- _WORK ITEM_: Scan the records below for the line containing "HasDerivAt (fun y : ℝ ↦ cardyFunction" and the line containing "have hQ : 0 < Q := by". Copy both, plus every line between, exactly.

(Items from a data source)
--*--

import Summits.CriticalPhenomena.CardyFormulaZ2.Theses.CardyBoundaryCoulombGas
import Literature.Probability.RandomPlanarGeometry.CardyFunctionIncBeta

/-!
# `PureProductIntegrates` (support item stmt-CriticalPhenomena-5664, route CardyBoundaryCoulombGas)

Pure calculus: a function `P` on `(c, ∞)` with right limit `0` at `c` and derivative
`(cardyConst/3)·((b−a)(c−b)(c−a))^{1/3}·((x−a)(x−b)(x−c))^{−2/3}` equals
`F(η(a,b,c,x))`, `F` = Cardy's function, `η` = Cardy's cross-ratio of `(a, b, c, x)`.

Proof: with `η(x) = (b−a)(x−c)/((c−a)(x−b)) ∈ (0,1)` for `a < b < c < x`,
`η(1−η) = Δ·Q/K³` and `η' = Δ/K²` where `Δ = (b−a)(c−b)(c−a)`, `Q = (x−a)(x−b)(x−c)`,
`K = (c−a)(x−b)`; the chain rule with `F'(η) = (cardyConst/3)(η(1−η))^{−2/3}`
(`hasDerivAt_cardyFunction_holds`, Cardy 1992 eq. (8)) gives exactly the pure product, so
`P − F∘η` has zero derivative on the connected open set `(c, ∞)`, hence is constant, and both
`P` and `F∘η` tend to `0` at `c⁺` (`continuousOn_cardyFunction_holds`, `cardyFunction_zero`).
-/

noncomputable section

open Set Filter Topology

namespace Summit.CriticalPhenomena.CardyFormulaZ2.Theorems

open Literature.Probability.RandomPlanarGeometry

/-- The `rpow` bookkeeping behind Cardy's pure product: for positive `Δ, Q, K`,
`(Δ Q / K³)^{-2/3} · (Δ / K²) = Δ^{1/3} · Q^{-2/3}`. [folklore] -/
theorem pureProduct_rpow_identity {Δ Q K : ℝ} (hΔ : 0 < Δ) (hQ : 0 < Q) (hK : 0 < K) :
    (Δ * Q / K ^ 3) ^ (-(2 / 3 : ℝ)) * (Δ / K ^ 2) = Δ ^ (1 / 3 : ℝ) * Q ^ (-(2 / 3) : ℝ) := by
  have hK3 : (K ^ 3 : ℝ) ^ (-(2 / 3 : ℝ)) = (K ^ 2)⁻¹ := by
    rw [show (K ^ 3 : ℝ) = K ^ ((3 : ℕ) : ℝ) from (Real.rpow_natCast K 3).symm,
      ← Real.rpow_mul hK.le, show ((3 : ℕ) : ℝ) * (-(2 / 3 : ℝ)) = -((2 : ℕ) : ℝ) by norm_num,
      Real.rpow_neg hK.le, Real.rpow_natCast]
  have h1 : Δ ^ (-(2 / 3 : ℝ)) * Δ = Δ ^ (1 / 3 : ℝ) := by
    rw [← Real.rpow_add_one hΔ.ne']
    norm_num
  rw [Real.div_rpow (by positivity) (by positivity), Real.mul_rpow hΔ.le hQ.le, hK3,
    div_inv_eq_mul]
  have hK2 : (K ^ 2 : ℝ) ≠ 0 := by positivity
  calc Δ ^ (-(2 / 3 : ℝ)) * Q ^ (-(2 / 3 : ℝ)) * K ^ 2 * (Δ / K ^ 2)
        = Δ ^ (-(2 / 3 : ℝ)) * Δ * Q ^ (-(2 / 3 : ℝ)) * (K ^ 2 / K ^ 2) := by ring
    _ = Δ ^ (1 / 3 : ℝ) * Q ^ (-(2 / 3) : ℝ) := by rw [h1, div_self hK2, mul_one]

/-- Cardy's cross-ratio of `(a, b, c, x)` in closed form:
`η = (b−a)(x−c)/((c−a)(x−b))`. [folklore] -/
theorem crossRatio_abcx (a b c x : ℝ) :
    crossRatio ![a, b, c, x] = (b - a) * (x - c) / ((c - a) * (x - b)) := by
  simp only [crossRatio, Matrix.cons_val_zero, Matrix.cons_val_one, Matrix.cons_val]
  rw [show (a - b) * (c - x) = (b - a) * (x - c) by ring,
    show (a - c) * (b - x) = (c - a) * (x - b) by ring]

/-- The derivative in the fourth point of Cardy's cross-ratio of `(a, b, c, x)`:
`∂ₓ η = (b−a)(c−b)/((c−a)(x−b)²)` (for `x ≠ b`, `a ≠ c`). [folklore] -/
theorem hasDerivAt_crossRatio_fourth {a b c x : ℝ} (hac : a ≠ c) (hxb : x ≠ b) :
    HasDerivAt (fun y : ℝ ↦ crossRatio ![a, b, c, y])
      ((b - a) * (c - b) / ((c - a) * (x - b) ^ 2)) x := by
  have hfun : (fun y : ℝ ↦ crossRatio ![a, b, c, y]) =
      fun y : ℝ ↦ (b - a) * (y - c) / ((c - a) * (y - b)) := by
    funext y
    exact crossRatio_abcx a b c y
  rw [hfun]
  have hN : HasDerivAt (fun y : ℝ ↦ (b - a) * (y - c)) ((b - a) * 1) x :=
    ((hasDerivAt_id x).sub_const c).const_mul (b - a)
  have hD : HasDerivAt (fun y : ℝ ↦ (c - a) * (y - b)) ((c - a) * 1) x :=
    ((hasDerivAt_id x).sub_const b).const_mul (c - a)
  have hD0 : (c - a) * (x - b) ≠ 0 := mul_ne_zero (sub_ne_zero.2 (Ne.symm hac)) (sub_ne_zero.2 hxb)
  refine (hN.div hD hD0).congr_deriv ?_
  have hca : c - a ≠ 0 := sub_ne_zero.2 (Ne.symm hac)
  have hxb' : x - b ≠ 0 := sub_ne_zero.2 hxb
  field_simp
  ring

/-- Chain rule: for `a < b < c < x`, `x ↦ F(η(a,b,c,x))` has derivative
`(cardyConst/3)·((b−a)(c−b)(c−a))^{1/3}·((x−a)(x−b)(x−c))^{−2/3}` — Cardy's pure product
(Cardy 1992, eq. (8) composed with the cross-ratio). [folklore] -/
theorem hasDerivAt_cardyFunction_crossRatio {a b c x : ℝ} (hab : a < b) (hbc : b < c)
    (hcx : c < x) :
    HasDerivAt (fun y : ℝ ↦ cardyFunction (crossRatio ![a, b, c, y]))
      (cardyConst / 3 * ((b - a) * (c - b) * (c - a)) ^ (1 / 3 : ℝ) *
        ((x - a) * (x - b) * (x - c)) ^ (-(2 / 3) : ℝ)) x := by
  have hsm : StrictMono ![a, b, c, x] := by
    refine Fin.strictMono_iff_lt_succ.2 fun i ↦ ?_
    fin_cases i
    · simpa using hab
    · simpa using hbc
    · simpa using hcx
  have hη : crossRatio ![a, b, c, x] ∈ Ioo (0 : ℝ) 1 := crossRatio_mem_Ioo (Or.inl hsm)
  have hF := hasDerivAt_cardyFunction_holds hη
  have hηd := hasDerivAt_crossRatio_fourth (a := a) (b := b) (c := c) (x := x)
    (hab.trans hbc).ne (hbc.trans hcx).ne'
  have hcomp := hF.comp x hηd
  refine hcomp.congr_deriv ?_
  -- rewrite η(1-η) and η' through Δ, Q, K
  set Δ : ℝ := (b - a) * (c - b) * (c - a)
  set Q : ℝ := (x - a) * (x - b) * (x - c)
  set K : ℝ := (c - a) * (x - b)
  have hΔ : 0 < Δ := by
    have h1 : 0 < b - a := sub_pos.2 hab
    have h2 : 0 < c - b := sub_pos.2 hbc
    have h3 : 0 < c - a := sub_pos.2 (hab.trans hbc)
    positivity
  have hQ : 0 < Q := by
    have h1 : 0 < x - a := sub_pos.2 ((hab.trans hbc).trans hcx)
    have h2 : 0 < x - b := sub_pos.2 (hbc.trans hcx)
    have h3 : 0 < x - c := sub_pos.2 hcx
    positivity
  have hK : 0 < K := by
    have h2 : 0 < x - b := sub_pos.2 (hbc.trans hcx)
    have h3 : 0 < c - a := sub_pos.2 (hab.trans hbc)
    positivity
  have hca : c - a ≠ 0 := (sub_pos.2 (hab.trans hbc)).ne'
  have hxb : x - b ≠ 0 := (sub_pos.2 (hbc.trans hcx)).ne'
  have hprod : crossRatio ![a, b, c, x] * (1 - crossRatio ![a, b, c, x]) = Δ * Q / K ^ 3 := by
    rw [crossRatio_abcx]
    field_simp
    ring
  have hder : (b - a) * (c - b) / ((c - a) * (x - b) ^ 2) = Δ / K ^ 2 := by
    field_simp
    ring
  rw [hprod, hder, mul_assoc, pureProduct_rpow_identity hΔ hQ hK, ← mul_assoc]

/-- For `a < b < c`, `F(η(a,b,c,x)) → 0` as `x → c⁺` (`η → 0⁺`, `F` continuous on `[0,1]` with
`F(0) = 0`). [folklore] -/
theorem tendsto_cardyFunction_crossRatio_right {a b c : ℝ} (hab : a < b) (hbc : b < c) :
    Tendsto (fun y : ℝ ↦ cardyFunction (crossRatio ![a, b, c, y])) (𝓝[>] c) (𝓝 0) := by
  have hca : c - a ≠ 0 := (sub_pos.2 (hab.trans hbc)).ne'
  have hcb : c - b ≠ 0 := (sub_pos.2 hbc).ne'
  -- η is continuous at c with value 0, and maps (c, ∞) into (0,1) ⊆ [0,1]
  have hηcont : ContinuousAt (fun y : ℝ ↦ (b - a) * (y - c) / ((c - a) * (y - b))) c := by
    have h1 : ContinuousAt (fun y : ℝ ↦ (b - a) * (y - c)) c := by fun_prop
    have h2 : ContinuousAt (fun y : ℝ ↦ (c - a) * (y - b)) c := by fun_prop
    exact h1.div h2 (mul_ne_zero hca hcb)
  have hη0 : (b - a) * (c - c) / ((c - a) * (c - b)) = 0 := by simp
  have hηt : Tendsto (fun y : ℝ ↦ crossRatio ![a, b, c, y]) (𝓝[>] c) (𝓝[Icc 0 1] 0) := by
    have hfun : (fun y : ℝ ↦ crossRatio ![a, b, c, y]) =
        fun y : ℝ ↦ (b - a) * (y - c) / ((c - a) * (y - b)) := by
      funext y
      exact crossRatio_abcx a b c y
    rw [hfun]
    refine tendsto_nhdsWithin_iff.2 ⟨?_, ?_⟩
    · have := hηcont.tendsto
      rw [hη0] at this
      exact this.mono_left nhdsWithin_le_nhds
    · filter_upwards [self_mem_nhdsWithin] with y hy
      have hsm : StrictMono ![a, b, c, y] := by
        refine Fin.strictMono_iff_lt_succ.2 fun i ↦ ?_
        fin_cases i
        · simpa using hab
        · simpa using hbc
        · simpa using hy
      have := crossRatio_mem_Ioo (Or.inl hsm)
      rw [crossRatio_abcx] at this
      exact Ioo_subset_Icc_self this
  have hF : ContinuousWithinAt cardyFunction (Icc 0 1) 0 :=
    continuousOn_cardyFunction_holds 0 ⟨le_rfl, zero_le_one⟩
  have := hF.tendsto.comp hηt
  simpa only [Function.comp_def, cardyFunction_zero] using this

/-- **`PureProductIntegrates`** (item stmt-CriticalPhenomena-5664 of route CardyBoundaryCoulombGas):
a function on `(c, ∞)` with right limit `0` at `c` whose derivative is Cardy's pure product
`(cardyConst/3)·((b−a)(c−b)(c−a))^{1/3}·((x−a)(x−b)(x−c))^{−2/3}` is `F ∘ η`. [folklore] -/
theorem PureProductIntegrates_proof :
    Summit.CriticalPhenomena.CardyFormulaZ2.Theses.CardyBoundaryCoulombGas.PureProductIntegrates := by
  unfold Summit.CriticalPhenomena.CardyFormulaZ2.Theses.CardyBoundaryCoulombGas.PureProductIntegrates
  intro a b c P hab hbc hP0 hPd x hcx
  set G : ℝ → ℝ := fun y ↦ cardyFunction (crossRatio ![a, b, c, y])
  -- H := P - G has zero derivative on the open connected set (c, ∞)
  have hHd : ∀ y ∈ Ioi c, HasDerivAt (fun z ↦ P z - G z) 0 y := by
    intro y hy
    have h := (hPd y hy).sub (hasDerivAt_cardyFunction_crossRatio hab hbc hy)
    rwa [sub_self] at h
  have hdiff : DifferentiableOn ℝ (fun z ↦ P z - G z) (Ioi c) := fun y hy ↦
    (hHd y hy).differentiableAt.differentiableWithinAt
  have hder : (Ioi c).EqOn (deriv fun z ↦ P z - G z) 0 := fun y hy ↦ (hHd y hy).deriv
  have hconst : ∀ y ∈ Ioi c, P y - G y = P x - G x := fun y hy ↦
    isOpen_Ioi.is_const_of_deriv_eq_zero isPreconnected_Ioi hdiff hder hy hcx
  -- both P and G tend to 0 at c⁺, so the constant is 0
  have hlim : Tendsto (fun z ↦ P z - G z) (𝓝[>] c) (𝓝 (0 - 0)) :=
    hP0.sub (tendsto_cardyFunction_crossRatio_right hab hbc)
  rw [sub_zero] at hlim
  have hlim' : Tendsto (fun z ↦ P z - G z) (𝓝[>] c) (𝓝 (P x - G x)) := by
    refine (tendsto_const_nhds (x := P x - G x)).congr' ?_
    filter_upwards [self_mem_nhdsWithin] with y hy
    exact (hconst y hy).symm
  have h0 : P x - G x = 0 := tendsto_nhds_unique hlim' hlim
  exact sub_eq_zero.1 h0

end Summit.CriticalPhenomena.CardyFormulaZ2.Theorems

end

--*--

- _ANSWER FOR THIS EXERCISE_:
    HasDerivAt (fun y : ℝ ↦ cardyFunction (crossRatio ![a, b, c, y]))
      (cardyConst / 3 * ((b - a) * (c - b) * (c - a)) ^ (1 / 3 : ℝ) *
        ((x - a) * (x - b) * (x - c)) ^ (-(2 / 3) : ℝ)) x := by
  have hsm : StrictMono ![a, b, c, x] := by
    refine Fin.strictMono_iff_lt_succ.2 fun i ↦ ?_
    fin_cases i
    · simpa using hab
    · simpa using hbc
    · simpa using hcx
  have hη : crossRatio ![a, b, c, x] ∈ Ioo (0 : ℝ) 1 := crossRatio_mem_Ioo (Or.inl hsm)
  have hF := hasDerivAt_cardyFunction_holds hη
  have hηd := hasDerivAt_crossRatio_fourth (a := a) (b := b) (c := c) (x := x)
    (hab.trans hbc).ne (hbc.trans hcx).ne'
  have hcomp := hF.comp x hηd
  refine hcomp.congr_deriv ?_
  -- rewrite η(1-η) and η' through Δ, Q, K
  set Δ : ℝ := (b - a) * (c - b) * (c - a)
  set Q : ℝ := (x - a) * (x - b) * (x - c)
  set K : ℝ := (c - a) * (x - b)
  have hΔ : 0 < Δ := by
    have h1 : 0 < b - a := sub_pos.2 hab
    have h2 : 0 < c - b := sub_pos.2 hbc
    have h3 : 0 < c - a := sub_pos.2 (hab.trans hbc)
    positivity
  have hQ : 0 < Q := by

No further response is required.